Starting at the line with "have hMW : 0" and going on through the line with "set y : ℝ := P / (t - s) with hy", reproduce each line in the records below exactly and nothing more.

------------------------------------------------------------

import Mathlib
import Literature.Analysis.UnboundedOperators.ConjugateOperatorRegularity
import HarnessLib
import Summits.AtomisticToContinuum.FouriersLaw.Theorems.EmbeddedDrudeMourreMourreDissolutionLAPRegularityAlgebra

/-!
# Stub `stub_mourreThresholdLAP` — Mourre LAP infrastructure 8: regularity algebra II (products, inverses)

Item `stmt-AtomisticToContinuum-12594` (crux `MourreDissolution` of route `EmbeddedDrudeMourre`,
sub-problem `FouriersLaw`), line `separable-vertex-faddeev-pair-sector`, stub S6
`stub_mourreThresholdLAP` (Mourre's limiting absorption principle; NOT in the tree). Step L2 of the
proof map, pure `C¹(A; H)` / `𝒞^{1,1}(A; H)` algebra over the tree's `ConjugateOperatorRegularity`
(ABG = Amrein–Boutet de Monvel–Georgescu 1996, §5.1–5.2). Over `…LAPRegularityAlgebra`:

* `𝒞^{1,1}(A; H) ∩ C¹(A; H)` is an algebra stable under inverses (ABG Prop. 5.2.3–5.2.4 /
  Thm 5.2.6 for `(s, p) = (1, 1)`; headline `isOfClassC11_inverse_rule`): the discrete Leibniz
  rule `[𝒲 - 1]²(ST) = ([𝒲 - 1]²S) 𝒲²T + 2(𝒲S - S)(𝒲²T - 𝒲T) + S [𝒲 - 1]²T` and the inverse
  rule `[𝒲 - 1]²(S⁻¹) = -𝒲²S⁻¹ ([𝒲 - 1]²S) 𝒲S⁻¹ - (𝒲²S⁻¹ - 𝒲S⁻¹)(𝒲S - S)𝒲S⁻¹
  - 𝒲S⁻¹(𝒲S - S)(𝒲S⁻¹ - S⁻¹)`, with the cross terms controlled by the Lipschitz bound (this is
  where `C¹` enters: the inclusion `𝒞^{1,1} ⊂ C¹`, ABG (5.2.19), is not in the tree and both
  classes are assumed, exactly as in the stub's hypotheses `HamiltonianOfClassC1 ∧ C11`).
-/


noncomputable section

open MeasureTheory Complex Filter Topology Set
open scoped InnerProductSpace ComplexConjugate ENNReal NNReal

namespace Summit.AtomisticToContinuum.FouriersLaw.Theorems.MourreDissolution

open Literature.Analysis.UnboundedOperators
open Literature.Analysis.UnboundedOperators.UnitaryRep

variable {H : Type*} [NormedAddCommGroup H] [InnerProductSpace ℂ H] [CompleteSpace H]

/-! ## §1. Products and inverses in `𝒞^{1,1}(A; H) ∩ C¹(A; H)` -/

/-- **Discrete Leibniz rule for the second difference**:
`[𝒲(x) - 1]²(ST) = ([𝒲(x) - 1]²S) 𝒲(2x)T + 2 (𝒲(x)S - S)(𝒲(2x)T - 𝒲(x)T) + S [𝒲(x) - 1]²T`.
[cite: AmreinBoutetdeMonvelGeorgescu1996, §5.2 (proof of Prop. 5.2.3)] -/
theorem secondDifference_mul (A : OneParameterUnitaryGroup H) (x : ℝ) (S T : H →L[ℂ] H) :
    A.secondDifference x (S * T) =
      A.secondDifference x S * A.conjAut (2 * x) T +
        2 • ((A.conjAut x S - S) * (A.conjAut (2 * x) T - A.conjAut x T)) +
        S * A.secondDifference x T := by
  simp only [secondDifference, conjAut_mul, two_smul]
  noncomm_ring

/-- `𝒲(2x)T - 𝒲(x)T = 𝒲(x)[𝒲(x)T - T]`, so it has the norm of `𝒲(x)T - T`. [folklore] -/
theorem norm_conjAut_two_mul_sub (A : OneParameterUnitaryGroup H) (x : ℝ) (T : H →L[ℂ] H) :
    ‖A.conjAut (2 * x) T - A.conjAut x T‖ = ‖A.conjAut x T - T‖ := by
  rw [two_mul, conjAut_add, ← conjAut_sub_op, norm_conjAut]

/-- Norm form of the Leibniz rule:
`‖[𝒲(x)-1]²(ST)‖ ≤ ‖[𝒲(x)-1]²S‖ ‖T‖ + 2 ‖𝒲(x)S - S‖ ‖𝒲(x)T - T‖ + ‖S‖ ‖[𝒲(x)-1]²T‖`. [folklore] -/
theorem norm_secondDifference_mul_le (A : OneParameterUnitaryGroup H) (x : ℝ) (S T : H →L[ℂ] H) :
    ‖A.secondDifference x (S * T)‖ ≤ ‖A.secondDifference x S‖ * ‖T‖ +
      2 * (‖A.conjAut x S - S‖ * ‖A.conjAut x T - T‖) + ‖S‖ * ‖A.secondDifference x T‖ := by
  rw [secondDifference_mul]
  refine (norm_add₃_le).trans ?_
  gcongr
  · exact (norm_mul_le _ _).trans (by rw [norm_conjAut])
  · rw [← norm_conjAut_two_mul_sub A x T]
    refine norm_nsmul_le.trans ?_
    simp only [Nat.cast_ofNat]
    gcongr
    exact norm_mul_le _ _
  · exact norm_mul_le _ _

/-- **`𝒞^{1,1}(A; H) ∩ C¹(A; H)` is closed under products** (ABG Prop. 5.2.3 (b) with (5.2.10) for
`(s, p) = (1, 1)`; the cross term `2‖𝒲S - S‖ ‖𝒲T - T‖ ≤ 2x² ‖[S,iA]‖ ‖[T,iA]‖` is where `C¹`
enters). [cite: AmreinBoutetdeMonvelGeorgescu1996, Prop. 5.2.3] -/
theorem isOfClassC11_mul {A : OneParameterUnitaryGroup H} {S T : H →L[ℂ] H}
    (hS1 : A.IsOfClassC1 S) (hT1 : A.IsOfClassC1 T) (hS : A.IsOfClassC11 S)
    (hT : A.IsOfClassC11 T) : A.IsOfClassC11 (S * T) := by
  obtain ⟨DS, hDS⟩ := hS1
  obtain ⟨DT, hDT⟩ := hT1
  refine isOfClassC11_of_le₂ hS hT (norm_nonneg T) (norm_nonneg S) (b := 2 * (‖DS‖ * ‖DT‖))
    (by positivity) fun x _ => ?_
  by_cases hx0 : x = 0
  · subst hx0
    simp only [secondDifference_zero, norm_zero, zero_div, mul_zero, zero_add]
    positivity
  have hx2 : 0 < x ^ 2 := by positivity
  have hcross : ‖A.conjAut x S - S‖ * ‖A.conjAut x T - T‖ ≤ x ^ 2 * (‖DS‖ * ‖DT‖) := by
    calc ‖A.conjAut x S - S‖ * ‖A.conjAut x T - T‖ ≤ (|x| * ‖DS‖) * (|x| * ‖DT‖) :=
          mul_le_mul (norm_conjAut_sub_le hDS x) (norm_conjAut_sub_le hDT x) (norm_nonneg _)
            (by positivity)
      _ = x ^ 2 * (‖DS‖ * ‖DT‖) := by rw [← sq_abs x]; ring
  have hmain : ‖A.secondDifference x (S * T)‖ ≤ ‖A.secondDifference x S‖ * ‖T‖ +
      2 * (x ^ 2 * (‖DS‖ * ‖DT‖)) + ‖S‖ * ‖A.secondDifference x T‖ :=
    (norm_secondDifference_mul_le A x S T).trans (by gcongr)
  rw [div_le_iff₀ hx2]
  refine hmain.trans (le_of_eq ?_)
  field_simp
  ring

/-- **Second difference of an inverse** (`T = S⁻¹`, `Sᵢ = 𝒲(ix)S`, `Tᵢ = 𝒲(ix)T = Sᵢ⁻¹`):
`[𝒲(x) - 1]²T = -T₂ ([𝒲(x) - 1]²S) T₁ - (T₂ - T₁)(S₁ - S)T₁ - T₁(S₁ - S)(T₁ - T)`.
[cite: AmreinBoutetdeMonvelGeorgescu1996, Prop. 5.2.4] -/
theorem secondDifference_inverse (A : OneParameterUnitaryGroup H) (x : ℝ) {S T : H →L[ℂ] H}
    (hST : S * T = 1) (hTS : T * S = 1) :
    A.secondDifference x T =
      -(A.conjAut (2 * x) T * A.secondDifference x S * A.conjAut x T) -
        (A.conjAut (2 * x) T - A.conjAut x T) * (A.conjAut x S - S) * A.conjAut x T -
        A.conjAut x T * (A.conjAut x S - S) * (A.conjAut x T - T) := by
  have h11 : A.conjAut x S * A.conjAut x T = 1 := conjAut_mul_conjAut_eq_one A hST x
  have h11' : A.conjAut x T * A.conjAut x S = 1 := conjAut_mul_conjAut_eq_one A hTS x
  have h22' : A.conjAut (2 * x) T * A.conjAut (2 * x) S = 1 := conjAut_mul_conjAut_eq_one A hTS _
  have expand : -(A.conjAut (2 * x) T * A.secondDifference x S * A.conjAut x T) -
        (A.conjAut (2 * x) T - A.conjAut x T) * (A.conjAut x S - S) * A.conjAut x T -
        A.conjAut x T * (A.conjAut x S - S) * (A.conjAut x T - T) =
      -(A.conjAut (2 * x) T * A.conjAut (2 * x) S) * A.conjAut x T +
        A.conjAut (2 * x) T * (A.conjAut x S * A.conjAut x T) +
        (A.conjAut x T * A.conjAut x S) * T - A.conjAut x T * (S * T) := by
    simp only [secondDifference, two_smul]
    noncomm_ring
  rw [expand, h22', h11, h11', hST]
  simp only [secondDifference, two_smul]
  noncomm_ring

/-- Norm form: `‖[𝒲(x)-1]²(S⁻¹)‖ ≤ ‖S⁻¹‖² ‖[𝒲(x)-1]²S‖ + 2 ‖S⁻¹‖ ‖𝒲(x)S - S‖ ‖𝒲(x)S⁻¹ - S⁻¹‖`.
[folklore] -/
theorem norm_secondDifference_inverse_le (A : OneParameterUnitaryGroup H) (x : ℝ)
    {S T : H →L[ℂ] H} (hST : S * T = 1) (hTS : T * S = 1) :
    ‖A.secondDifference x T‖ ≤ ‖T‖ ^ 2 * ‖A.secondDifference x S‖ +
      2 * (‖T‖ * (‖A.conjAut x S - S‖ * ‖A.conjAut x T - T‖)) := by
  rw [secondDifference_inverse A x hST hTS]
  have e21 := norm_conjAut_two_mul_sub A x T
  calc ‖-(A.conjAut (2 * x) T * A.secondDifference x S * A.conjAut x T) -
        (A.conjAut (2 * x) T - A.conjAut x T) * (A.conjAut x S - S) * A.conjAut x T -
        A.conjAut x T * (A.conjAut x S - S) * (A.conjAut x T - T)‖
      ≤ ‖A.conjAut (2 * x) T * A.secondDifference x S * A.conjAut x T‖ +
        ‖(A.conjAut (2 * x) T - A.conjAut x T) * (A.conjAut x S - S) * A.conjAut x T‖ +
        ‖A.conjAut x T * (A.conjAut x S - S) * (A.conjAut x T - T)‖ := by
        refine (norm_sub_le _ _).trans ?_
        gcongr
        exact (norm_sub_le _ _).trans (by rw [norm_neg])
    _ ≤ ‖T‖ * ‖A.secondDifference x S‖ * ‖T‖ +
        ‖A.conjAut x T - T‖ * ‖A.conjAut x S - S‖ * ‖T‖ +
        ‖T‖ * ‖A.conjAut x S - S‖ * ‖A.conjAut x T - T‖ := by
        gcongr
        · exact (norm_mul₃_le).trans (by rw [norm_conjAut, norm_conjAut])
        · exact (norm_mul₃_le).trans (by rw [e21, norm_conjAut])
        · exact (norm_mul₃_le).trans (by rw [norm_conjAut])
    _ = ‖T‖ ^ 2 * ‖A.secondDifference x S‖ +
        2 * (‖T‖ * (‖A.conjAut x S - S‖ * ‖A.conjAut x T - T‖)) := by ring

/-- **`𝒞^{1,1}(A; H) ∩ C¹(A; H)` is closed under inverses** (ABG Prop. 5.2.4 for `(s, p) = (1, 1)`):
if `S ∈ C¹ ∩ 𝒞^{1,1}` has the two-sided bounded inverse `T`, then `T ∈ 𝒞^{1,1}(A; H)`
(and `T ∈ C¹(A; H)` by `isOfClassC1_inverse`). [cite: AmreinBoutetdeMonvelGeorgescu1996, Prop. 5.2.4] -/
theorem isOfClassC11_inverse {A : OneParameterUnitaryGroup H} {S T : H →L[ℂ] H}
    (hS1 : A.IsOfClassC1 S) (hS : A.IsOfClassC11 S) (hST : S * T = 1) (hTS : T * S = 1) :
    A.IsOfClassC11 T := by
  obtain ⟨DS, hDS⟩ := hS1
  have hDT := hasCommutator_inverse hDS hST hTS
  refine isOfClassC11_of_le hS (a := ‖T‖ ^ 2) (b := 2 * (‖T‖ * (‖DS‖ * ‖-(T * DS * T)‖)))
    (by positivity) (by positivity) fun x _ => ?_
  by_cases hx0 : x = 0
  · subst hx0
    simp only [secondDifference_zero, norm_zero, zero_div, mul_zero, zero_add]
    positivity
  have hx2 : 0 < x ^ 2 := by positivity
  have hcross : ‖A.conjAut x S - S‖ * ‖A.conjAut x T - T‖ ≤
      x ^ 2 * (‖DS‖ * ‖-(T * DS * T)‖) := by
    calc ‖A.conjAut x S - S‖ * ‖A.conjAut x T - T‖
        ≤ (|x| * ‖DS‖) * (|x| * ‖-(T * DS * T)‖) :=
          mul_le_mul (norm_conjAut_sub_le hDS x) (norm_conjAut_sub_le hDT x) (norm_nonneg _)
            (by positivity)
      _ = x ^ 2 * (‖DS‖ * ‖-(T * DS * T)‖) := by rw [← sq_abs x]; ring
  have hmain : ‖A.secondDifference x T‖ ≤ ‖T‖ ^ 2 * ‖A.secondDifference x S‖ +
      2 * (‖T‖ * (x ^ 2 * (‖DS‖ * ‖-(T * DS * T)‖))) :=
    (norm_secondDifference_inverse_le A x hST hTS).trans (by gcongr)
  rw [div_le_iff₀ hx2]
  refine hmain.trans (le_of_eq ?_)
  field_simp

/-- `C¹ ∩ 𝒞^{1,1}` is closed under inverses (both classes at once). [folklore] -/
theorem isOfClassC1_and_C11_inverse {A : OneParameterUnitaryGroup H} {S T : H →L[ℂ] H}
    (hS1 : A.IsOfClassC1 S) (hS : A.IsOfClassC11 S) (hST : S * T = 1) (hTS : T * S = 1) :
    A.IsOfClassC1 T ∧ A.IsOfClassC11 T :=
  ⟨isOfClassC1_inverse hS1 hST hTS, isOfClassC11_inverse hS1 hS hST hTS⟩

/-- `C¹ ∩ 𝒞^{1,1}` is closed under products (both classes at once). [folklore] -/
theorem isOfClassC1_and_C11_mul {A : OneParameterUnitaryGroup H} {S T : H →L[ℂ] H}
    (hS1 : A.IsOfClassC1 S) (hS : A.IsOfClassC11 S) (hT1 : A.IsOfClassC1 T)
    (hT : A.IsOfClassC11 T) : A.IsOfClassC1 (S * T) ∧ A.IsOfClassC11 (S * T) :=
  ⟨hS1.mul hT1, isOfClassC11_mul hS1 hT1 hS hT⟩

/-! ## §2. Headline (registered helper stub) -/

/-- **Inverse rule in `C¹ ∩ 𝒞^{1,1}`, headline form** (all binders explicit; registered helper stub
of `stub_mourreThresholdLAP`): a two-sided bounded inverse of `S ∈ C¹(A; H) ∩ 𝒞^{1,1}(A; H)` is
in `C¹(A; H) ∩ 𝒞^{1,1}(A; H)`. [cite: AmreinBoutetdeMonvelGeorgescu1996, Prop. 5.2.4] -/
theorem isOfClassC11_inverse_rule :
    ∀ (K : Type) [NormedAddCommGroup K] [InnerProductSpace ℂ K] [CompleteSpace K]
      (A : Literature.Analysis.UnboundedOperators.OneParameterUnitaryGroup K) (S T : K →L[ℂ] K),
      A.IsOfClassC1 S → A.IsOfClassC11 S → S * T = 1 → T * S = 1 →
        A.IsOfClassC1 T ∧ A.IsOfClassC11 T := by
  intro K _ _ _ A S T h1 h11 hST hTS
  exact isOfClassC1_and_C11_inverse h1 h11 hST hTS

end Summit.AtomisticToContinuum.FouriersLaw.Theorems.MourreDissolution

------------------------------------------------------------

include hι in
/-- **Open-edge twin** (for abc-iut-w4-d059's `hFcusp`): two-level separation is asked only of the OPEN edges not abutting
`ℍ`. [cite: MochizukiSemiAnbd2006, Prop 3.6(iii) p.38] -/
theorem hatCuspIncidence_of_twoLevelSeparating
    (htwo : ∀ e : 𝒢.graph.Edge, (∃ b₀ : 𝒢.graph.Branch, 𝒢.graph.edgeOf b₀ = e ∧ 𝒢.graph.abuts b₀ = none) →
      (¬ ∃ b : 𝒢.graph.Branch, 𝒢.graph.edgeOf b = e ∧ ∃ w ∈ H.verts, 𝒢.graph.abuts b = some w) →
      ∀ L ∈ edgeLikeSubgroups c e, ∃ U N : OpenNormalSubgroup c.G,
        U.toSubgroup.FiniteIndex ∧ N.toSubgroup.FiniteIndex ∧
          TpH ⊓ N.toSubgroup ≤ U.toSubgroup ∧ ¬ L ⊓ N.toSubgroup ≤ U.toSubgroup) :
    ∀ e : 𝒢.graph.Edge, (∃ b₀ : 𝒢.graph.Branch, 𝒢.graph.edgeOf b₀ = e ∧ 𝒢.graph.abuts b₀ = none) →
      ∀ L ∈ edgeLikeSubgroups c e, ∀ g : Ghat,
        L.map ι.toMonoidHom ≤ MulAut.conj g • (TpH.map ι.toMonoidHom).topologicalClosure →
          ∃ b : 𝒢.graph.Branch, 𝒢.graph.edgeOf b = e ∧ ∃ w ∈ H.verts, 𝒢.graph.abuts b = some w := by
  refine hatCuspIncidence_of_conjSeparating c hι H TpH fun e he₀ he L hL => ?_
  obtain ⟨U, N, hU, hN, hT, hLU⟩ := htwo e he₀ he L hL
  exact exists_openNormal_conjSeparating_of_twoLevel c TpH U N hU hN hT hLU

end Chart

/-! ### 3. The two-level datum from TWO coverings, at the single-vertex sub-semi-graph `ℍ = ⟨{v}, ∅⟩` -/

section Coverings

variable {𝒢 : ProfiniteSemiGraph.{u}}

------------------------------------------------------------

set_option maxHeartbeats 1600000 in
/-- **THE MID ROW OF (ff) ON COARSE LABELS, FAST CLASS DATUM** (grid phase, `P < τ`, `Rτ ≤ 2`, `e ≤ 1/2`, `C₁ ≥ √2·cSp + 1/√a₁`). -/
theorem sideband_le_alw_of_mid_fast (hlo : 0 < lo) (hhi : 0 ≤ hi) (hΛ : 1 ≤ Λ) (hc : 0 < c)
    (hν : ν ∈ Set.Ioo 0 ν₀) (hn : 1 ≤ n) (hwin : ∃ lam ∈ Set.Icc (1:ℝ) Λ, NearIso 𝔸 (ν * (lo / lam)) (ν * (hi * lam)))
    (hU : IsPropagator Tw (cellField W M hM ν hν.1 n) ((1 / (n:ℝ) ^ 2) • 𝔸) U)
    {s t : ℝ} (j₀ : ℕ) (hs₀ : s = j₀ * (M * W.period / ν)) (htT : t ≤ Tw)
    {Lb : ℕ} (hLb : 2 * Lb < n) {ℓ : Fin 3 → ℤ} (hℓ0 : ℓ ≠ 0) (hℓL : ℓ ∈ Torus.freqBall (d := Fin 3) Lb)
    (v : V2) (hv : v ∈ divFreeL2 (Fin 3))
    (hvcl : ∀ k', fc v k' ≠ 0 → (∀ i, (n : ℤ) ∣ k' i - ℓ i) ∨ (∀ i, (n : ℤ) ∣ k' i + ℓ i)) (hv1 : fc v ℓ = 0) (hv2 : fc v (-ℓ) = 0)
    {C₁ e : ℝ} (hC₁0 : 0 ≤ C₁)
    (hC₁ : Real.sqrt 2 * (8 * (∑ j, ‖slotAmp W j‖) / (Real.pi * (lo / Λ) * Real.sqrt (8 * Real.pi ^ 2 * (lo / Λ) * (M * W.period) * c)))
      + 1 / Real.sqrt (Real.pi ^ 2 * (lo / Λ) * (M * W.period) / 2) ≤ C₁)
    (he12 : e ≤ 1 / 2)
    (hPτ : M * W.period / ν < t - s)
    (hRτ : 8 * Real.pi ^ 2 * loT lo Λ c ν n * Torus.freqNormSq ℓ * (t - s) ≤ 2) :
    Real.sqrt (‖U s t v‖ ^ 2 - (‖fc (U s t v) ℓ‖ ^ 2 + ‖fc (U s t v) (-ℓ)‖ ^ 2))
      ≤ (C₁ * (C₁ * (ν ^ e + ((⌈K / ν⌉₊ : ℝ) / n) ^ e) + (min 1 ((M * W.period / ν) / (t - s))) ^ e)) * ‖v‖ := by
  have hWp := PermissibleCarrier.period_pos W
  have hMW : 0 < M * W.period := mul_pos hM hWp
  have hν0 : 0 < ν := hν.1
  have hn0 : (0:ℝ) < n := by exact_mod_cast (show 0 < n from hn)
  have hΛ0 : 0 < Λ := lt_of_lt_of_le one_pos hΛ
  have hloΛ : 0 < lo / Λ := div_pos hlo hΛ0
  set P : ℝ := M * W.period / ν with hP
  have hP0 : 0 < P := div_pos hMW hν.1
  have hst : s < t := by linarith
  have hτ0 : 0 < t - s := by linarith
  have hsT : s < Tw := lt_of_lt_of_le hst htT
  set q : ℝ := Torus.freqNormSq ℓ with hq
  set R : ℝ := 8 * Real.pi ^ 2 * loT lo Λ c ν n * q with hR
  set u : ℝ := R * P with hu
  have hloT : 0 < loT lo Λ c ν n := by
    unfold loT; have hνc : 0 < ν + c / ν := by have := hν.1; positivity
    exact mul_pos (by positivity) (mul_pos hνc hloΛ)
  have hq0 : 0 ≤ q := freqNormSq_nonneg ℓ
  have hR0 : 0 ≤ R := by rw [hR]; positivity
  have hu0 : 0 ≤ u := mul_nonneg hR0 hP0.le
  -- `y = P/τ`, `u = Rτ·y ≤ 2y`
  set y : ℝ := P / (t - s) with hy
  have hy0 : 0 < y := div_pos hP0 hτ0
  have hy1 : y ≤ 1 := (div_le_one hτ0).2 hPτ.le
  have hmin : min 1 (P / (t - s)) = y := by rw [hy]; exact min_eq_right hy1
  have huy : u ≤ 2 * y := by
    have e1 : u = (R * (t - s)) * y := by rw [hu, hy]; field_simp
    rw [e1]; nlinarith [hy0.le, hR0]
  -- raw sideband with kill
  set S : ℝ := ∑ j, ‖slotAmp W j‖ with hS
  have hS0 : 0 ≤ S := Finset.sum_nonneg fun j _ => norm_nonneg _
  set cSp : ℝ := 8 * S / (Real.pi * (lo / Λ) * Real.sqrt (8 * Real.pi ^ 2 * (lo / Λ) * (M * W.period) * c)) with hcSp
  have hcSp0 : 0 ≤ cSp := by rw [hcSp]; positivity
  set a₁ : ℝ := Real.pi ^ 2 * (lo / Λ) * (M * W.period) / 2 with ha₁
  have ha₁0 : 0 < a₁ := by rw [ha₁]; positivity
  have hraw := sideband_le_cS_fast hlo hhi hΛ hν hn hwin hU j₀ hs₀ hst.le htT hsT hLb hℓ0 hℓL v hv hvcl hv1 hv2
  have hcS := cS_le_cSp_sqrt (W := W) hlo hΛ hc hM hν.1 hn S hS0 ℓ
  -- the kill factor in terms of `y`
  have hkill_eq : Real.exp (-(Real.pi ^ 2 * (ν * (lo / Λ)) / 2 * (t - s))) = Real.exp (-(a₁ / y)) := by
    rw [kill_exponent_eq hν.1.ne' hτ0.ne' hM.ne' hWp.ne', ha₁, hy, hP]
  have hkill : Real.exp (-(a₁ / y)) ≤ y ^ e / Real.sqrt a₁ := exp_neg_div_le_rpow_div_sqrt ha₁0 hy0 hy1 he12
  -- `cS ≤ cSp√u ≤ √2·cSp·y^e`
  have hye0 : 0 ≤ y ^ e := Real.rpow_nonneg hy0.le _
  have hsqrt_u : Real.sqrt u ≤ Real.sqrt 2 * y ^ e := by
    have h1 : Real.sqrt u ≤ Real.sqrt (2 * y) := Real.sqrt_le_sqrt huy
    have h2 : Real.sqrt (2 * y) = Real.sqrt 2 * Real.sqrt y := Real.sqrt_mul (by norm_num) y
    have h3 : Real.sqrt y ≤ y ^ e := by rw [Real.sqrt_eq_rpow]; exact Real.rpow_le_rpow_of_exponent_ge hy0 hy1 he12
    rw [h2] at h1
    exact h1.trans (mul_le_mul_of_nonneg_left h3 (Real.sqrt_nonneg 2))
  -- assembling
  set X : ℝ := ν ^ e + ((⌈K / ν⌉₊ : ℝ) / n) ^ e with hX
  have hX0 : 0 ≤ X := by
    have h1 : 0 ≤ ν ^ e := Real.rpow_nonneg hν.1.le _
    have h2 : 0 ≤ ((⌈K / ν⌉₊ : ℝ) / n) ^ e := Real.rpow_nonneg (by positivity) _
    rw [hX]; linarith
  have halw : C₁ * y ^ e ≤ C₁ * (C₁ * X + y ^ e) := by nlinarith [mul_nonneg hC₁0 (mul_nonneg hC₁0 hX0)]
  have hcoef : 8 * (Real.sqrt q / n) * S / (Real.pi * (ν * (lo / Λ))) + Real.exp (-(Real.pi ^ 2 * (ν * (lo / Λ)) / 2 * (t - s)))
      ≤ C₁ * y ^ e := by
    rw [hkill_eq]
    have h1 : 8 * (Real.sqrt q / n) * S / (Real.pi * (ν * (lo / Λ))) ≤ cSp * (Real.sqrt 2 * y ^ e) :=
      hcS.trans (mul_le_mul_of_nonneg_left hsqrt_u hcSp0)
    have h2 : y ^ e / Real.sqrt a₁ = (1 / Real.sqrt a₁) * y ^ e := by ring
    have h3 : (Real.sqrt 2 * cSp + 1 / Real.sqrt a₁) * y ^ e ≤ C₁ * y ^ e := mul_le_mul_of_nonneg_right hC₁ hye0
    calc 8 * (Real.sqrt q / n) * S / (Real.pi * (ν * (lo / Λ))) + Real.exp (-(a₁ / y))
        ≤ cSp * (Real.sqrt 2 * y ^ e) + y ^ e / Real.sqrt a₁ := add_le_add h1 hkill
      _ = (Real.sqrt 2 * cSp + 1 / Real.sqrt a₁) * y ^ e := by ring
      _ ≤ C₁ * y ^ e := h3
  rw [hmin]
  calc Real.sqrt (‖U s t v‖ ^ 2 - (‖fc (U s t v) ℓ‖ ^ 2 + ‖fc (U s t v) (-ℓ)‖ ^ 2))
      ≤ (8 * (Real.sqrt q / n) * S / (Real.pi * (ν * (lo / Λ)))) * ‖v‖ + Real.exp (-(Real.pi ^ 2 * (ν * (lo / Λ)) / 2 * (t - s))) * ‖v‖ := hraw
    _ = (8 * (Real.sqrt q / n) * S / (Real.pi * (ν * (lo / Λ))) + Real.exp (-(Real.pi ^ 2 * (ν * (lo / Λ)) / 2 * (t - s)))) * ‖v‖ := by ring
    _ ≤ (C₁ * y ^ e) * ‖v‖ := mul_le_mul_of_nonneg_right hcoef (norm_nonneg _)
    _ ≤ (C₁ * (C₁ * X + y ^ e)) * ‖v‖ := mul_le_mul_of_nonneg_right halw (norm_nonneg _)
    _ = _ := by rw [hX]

------------------------------------------------------------

Written response —
  have hMW : 0 < M * W.period := mul_pos hM hWp
  have hν0 : 0 < ν := hν.1
  have hn0 : (0:ℝ) < n := by exact_mod_cast (show 0 < n from hn)
  have hΛ0 : 0 < Λ := lt_of_lt_of_le one_pos hΛ
  have hloΛ : 0 < lo / Λ := div_pos hlo hΛ0
  set P : ℝ := M * W.period / ν with hP
  have hP0 : 0 < P := div_pos hMW hν.1
  have hst : s < t := by linarith
  have hτ0 : 0 < t - s := by linarith
  have hsT : s < Tw := lt_of_lt_of_le hst htT
  set q : ℝ := Torus.freqNormSq ℓ with hq
  set R : ℝ := 8 * Real.pi ^ 2 * loT lo Λ c ν n * q with hR
  set u : ℝ := R * P with hu
  have hloT : 0 < loT lo Λ c ν n := by
    unfold loT; have hνc : 0 < ν + c / ν := by have := hν.1; positivity
    exact mul_pos (by positivity) (mul_pos hνc hloΛ)
  have hq0 : 0 ≤ q := freqNormSq_nonneg ℓ
  have hR0 : 0 ≤ R := by rw [hR]; positivity
  have hu0 : 0 ≤ u := mul_nonneg hR0 hP0.le
  -- `y = P/τ`, `u = Rτ·y ≤ 2y`
  set y : ℝ := P / (t - s) with hy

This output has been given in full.